I can see Flow control is enabled on the router by the kernal logs below..
eth0: igb: eth0 NIC Link is Up 1000 Mbps Full Duplex, Flow Control: RX/TX
eth1: igb: eth1 NIC Link is Up 1000 Mbps Full Duplex, Flow Control: RX/TX
eth2: igb: eth2 NIC Link is Up 1000 Mbps Full Duplex, Flow Control: RX/TX
eth3: igb: eth3 NIC Link is Up 1000 Mbps Full Duplex, Flow Control: RX/TX
now I've seen in the past when I disable Flow Control on a Client PCs it will echo back this.
ethX: igb: ethX NIC Link is Up 1000 Mbps Full Duplex, Flow Control: RX
this shows pause frames disabled but only on TX but I would like to disable Flow Control entirely ...
First off not sure if that dev article applies to me as i'm not using mt7XXX I have a i5 CPU x86 build.
I also came across this post saying not to use flow control since its outdated and we have better options such as cake https://forum.mikrotik.com/viewtopic.php?p=543540#p537100
I'm using VOIP combined with QoS/Cake options so Flow Control is not needed in my case, but I can't find a simple way to disable this. Any insight in doing this for testing would be very appreciated.
ethtool -A eth0 autoneg off rx off tx off
ethtool -A eth1 autoneg off rx off tx off
ethtool -A eth2 autoneg off rx off tx off
ethtool -A eth3 autoneg off rx off tx off
as well as added them under /etc/rc.local/
rebooted.
ssh again and run "ethtool –a ethX" to see if it took. ethX=eth0/eth1/eth2/eth3
ssh echo:
Pause parameters for ethX:
Autonegotiate: off
RX: off
TX: off
ethtool settings seem to have taken and work after reboot but I still see Flow Control in my Kernel/System Logs below (i.e.) Should I be concerned?

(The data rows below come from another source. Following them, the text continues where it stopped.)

/-- [folklore] The coordinate permutation transports the hyperplane count: for every `σ`, the `σ`-twisted count equals the straight count at the permuted coarse point and the
permuted axis, hence is `≤ (d+1)·N^{d+1}` (`v ≠ (N−1)∕2`, the centred root's common coordinate). -/
theorem sum_twisted_hyperplane_le {N : ℕ} (Y : Fin (d + 1) → ℤ) (i : Fin (d + 1)) {v : ℕ} (hv : v ≠ (N - 1) / 2) (σ : Equiv.Perm (Fin (d + 1))) :
    ∑ α : Fin (d + 1), ∑ b' ∈ (box (d + 1) N).filter (fun b' => b' i = v), ∑ b ∈ box (d + 1) N,
        |treeGaugeAt ((psite σ).symm (ctr (d + 1) N)) (bondInd (σ.symm α) ((psite σ).symm ((N : ℤ) • Y + toSite b'))) N
            ((psite σ).symm ((N : ℤ) • Y + toSite b))| ≤ ((d + 1 : ℕ) : ℤ) * (N : ℤ) ^ (d + 1) := by
  classical
  have hroot : (psite σ).symm (ctr (d + 1) N) = toSite (ctrOff (d + 1) N) := rfl
  have hpt : ∀ c : Fin (d + 1) → ℕ, (psite σ).symm ((N : ℤ) • Y + toSite c) = (N : ℤ) • (psite σ).symm Y + toSite ((psite σ).symm c) := fun c => rfl
  simp only [hroot, hpt]
  have h := sum_univ_hyperplane_box_abs_treeGaugeAt_le (N := N) (ctrOff (d + 1) N) ((psite σ).symm Y) (σ.symm i) (v := v) hv
  refine le_of_eq_of_le ?_ h
  -- re-index `α ↦ σ.symm α`, `b′ ↦ (psite σ).symm b′`, `b ↦ (psite σ).symm b`
  refine Fintype.sum_equiv σ.symm _ _ fun α => ?_
  refine Finset.sum_equiv (psite σ).symm (fun b' => ?_) (fun b' _ => ?_)
  · simp only [Finset.mem_filter, psite_symm_apply, Equiv.apply_symm_apply]
    constructor
    · rintro ⟨hb, hi⟩; exact ⟨psite_symm_mem_box σ hb, hi⟩
    · rintro ⟨hb, hi⟩
      refine ⟨?_, hi⟩
      have := psite_mem_box σ hb
      simpa using this
  · refine Finset.sum_equiv (psite σ).symm (fun b => ?_) (fun b _ => rfl)
    constructor
    · exact fun hb => psite_symm_mem_box σ hb
    · intro hb
      have := psite_mem_box σ hb
      simpa using this

/-- [folklore] **THE HYPERPLANE MASS OF an1's COMB WEIGHTS**: for every coarse point `Y`, axis `i` and level `v ≠ (N−1)∕2`,
`Σ_α Σ_{b′ ∈ box (d+1) N, b′_i = v} |lam04 N α (N•Y + toSite b′) Y| ≤ (d+1)·N^{d+1}` — ONE POWER BELOW the block total `N^{d+1}·((d+1)·N)` of
`BondIndicatorGaugeL1.sum_univ_box_abs_lam04_le`: the comb-weight mass CONCENTRATES ON THE ROOT's AXIAL CROSS, not on the block's faces. -/
theorem sum_hyperplane_abs_lam04_le {N : ℕ} (Y : Fin (d + 1) → ℤ) (i : Fin (d + 1)) {v : ℕ} (hv : v ≠ (N - 1) / 2) :
    ∑ α : Fin (d + 1), ∑ b' ∈ (box (d + 1) N).filter (fun b' => b' i = v), |lam04 N α ((N : ℤ) • Y + toSite b') Y|
      ≤ ((d : ℝ) + 1) * (N : ℝ) ^ (d + 1) := by
  classical
  have hf : (0 : ℝ) < ((d + 1) ! : ℝ) := by exact_mod_cast Nat.factorial_pos _
  -- each |lam04| ≤ ((d+1)!)⁻¹ Σ_b Σ_σ |treeGaugeAt_σ|
  have hlam : ∀ (α : Fin (d + 1)) (b' : Fin (d + 1) → ℕ), |lam04 N α ((N : ℤ) • Y + toSite b') Y|
      ≤ ((d + 1) ! : ℝ)⁻¹ * ∑ b ∈ box (d + 1) N, ∑ σ : Equiv.Perm (Fin (d + 1)),
          |((treeGaugeAt ((psite σ).symm (ctr (d + 1) N)) (bondInd (σ.symm α) ((psite σ).symm ((N : ℤ) • Y + toSite b'))) N
              ((psite σ).symm ((N : ℤ) • Y + toSite b)) : ℤ) : ℝ)| := by
    intro α b'
    rw [lam04, SymLamAt_eq_sum_symTreeGaugeAt, abs_mul, abs_inv, Nat.abs_cast]
    refine mul_le_mul_of_nonneg_left ((Finset.abs_sum_le_sum_abs _ _).trans (Finset.sum_le_sum fun b _ => ?_)) (inv_nonneg.2 hf.le)
    rw [← bondIndR_eq_delta1, symTreeGaugeAt_eq_sum]
    refine (Finset.abs_sum_le_sum_abs _ _).trans (Finset.sum_le_sum fun σ _ => le_of_eq ?_)
    rw [P1_bondIndR, treeGaugeAt_bondIndR]
  have hperm : ∀ σ : Equiv.Perm (Fin (d + 1)),
      ∑ α : Fin (d + 1), ∑ b' ∈ (box (d + 1) N).filter (fun b' => b' i = v), ∑ b ∈ box (d + 1) N,
        |((treeGaugeAt ((psite σ).symm (ctr (d + 1) N)) (bondInd (σ.symm α) ((psite σ).symm ((N : ℤ) • Y + toSite b'))) N
            ((psite σ).symm ((N : ℤ) • Y + toSite b)) : ℤ) : ℝ)| ≤ ((d : ℝ) + 1) * (N : ℝ) ^ (d + 1) := by
    intro σ
    have h := sum_twisted_hyperplane_le (N := N) Y i hv σ
    have e : (((d + 1 : ℕ) : ℤ) : ℝ) = (d : ℝ) + 1 := by push_cast; ring
    rw [← e]
    exact_mod_cast h
  calc ∑ α : Fin (d + 1), ∑ b' ∈ (box (d + 1) N).filter (fun b' => b' i = v), |lam04 N α ((N : ℤ) • Y + toSite b') Y|
      ≤ ∑ α : Fin (d + 1), ∑ b' ∈ (box (d + 1) N).filter (fun b' => b' i = v), ((d + 1) ! : ℝ)⁻¹ * ∑ b ∈ box (d + 1) N,
          ∑ σ : Equiv.Perm (Fin (d + 1)),
            |((treeGaugeAt ((psite σ).symm (ctr (d + 1) N)) (bondInd (σ.symm α) ((psite σ).symm ((N : ℤ) • Y + toSite b'))) N
              ((psite σ).symm ((N : ℤ) • Y + toSite b)) : ℤ) : ℝ)| := Finset.sum_le_sum fun α _ => Finset.sum_le_sum fun b' _ => hlam α b'
    _ = ((d + 1) ! : ℝ)⁻¹ * ∑ σ : Equiv.Perm (Fin (d + 1)), ∑ α : Fin (d + 1), ∑ b' ∈ (box (d + 1) N).filter (fun b' => b' i = v),
          ∑ b ∈ box (d + 1) N,
            |((treeGaugeAt ((psite σ).symm (ctr (d + 1) N)) (bondInd (σ.symm α) ((psite σ).symm ((N : ℤ) • Y + toSite b'))) N
              ((psite σ).symm ((N : ℤ) • Y + toSite b)) : ℤ) : ℝ)| := by
        simp only [← Finset.mul_sum]
        congr 1
        exact sum_sum_sum_sum_rotate _ _ _ _ fun α b' b σ =>
          |((treeGaugeAt ((psite σ).symm (ctr (d + 1) N)) (bondInd (σ.symm α) ((psite σ).symm ((N : ℤ) • Y + toSite b'))) N
              ((psite σ).symm ((N : ℤ) • Y + toSite b)) : ℤ) : ℝ)|
    _ ≤ ((d + 1) ! : ℝ)⁻¹ * ∑ _σ : Equiv.Perm (Fin (d + 1)), (((d : ℝ) + 1) * (N : ℝ) ^ (d + 1)) :=
        mul_le_mul_of_nonneg_left (Finset.sum_le_sum fun σ _ => hperm σ) (inv_nonneg.2 hf.le)
    _ = ((d : ℝ) + 1) * (N : ℝ) ^ (d + 1) := by
        rw [Finset.sum_const, Finset.card_univ, card_perm_fin, nsmul_eq_mul]
        field_simp

/-- [folklore] **THE GEOMETRIC FACES OF A BLOCK CARRY `≤ 2·(d+1)²·N^{d+1}` OF THE COMB-WEIGHT MASS** (`3 ≤ N`, so that the face levels `0`, `N−1` differ from the centred root's
coordinate `(N−1)∕2`): `Σ_α Σ_{b′ ∈ box, ∃ i, b′_i ∈ {0, N−1}} |lam04 N α (N•Y + toSite b′) Y| ≤ 2·(d+1)²·N^{d+1}` — the `2(d+1)` hyperplanes of the previous theorem. -/
theorem sum_faces_abs_lam04_le {N : ℕ} (hN : 3 ≤ N) (Y : Fin (d + 1) → ℤ) :
    ∑ α : Fin (d + 1), ∑ b' ∈ (box (d + 1) N).filter (fun b' => ∃ i, b' i = 0 ∨ b' i = N - 1), |lam04 N α ((N : ℤ) • Y + toSite b') Y|
      ≤ 2 * ((d : ℝ) + 1) ^ 2 * (N : ℝ) ^ (d + 1) := by
  classical
  have h0 : (0 : ℕ) ≠ (N - 1) / 2 := by omega
  have h1 : N - 1 ≠ (N - 1) / 2 := by omega
  -- the indicator of the union of the faces is dominated by the sum of the hyperplanes' indicators
  have hdom : ∀ α : Fin (d + 1),
      ∑ b' ∈ (box (d + 1) N).filter (fun b' => ∃ i, b' i = 0 ∨ b' i = N - 1), |lam04 N α ((N : ℤ) • Y + toSite b') Y|
        ≤ ∑ i : Fin (d + 1), (∑ b' ∈ (box (d + 1) N).filter (fun b' => b' i = 0), |lam04 N α ((N : ℤ) • Y + toSite b') Y|
            + ∑ b' ∈ (box (d + 1) N).filter (fun b' => b' i = N - 1), |lam04 N α ((N : ℤ) • Y + toSite b') Y|) := by
    intro α
    simp only [Finset.sum_filter, ← Finset.sum_add_distrib]
    rw [Finset.sum_comm]
    refine Finset.sum_le_sum fun b' _ => ?_
    split_ifs with hP
    · obtain ⟨i, hi⟩ := hP
      refine le_trans ?_ (Finset.single_le_sum (f := fun j => (if b' j = 0 then |lam04 N α ((N : ℤ) • Y + toSite b') Y| else 0)
          + (if b' j = N - 1 then |lam04 N α ((N : ℤ) • Y + toSite b') Y| else 0)) (fun j _ => by positivity) (Finset.mem_univ i))
      rcases hi with hi | hi
      · simp only [hi, if_true]
        exact le_add_of_nonneg_right (by positivity)
      · simp only [hi, if_true]
        exact le_add_of_nonneg_left (by positivity)
    · positivity
  calc ∑ α : Fin (d + 1), ∑ b' ∈ (box (d + 1) N).filter (fun b' => ∃ i, b' i = 0 ∨ b' i = N - 1), |lam04 N α ((N : ℤ) • Y + toSite b') Y|
      ≤ ∑ α : Fin (d + 1), ∑ i : Fin (d + 1), (∑ b' ∈ (box (d + 1) N).filter (fun b' => b' i = 0), |lam04 N α ((N : ℤ) • Y + toSite b') Y|
            + ∑ b' ∈ (box (d + 1) N).filter (fun b' => b' i = N - 1), |lam04 N α ((N : ℤ) • Y + toSite b') Y|) := Finset.sum_le_sum fun α _ => hdom α
    _ = ∑ i : Fin (d + 1), (∑ α : Fin (d + 1), ∑ b' ∈ (box (d + 1) N).filter (fun b' => b' i = 0), |lam04 N α ((N : ℤ) • Y + toSite b') Y|
            + ∑ α : Fin (d + 1), ∑ b' ∈ (box (d + 1) N).filter (fun b' => b' i = N - 1), |lam04 N α ((N : ℤ) • Y + toSite b') Y|) := by
        rw [Finset.sum_comm]
        exact Finset.sum_congr rfl fun i _ => Finset.sum_add_distrib
    _ ≤ ∑ _i : Fin (d + 1), (((d : ℝ) + 1) * (N : ℝ) ^ (d + 1) + ((d : ℝ) + 1) * (N : ℝ) ^ (d + 1)) :=
        Finset.sum_le_sum fun i _ => add_le_add (sum_hyperplane_abs_lam04_le Y i h0) (sum_hyperplane_abs_lam04_le Y i h1)
    _ = 2 * ((d : ℝ) + 1) ^ 2 * (N : ℝ) ^ (d + 1) := by
        rw [Finset.sum_const, Finset.card_univ, Fintype.card_fin, nsmul_eq_mul]
        push_cast
        ring

/-- [folklore] **THE HYPERPLANE MASS OF `Dsh`'s FIELD–MULTIPLIER BLOCK, OWN BLOCK**: at the coarse point `N•Y`, direction `m`, the bonds of `B(Y)` based in `{b′_i = v}`,
`v ≠ (N−1)∕2`, carry `Σ_α Σ_{b′: b′_i = v} |Dsh N (N•Y + toSite b′) (N•Y) (inl α) (inr m)| ≤ (d+1)·N^{d+1}` (one-point support kills the reading at `Y + e_m`). -/
theorem sum_hyperplane_abs_Dsh_le {N : ℕ} [NeZero N] (hN : 1 ≤ N) (Y : Fin (d + 1) → ℤ) (m i : Fin (d + 1)) {v : ℕ} (hv : v ≠ (N - 1) / 2) :
    ∑ α : Fin (d + 1), ∑ b' ∈ (box (d + 1) N).filter (fun b' => b' i = v),
        |Dsh N ((N : ℤ) • Y + toSite b') ((N : ℤ) • Y) (Sum.inl α) (Sum.inr m)| ≤ ((d : ℝ) + 1) * (N : ℝ) ^ (d + 1) := by
  refine (Finset.sum_le_sum fun α _ => Finset.sum_le_sum fun b' hb' => ?_).trans (sum_hyperplane_abs_lam04_le Y i hv)
  rw [Finset.mem_filter] at hb'
  rw [Dsh_inl_inr, if_pos (proj_zsmul Y), quo_zsmul, dz]
  have hne : Y + unitVec m ≠ blk N ((N : ℤ) • Y + toSite b') := by
    rw [blk_block Y hb'.1]; intro h
    have := congrFun h m
    simp [unitVec_apply] at this
  rw [lam04_eq_zero_of_ne_blk hN hne, zero_sub, abs_neg]

/-- [folklore] **THE HYPERPLANE MASS OF `Dsh`'s FIELD–MULTIPLIER BLOCK, NEIGHBOURING BLOCK** `B(Y + e_m)`: the same bound (there the reading at `Y` vanishes). -/
theorem sum_hyperplane_abs_Dsh_succ_le {N : ℕ} [NeZero N] (hN : 1 ≤ N) (Y : Fin (d + 1) → ℤ) (m i : Fin (d + 1)) {v : ℕ} (hv : v ≠ (N - 1) / 2) :
    ∑ α : Fin (d + 1), ∑ b' ∈ (box (d + 1) N).filter (fun b' => b' i = v),
        |Dsh N ((N : ℤ) • (Y + unitVec m) + toSite b') ((N : ℤ) • Y) (Sum.inl α) (Sum.inr m)| ≤ ((d : ℝ) + 1) * (N : ℝ) ^ (d + 1) := by
  refine (Finset.sum_le_sum fun α _ => Finset.sum_le_sum fun b' hb' => ?_).trans (sum_hyperplane_abs_lam04_le (Y + unitVec m) i hv)
  rw [Finset.mem_filter] at hb'
  rw [Dsh_inl_inr, if_pos (proj_zsmul Y), quo_zsmul, dz]
  have hne : Y ≠ blk N ((N : ℤ) • (Y + unitVec m) + toSite b') := by
    rw [blk_block (Y + unitVec m) hb'.1]; intro h
    have := congrFun h m
    simp [unitVec_apply] at this
  rw [lam04_eq_zero_of_ne_blk hN hne, sub_zero]

end Summit.QuantumFields.BalabanUV.Beta.D1BFx.DshFaceMass

end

[ 12.350695] igb 0000:01:00.0 eth0: igb: eth0 NIC Link is Up 1000 Mbps Full Duplex, Flow Control: RX/TX
[ 12.364554] igb 0000:03:00.0 eth2: igb: eth2 NIC Link is Up 1000 Mbps Full Duplex, Flow Control: RX/TX
[ 12.375457] br-lan: port 1(eth0) entered blocking state
[ 12.381999] br-lan: port 1(eth0) entered forwarding state
[ 12.388842] br-lan: port 2(eth2) entered blocking state
[ 12.395326] br-lan: port 2(eth2) entered forwarding state
[ 12.402130] IPv6: ADDRCONF(NETDEV_CHANGE): br-lan: link becomes ready
[ 12.510693] igb 0000:02:00.0 eth1: igb: eth1 NIC Link is Up 1000 Mbps Full Duplex, Flow Control: RX/TX
[ 12.523887] IPv6: ADDRCONF(NETDEV_CHANGE): eth1: link becomes ready
Tried the sleep cmd to no avail ... it seems that the rc.local is one of the last to be executed.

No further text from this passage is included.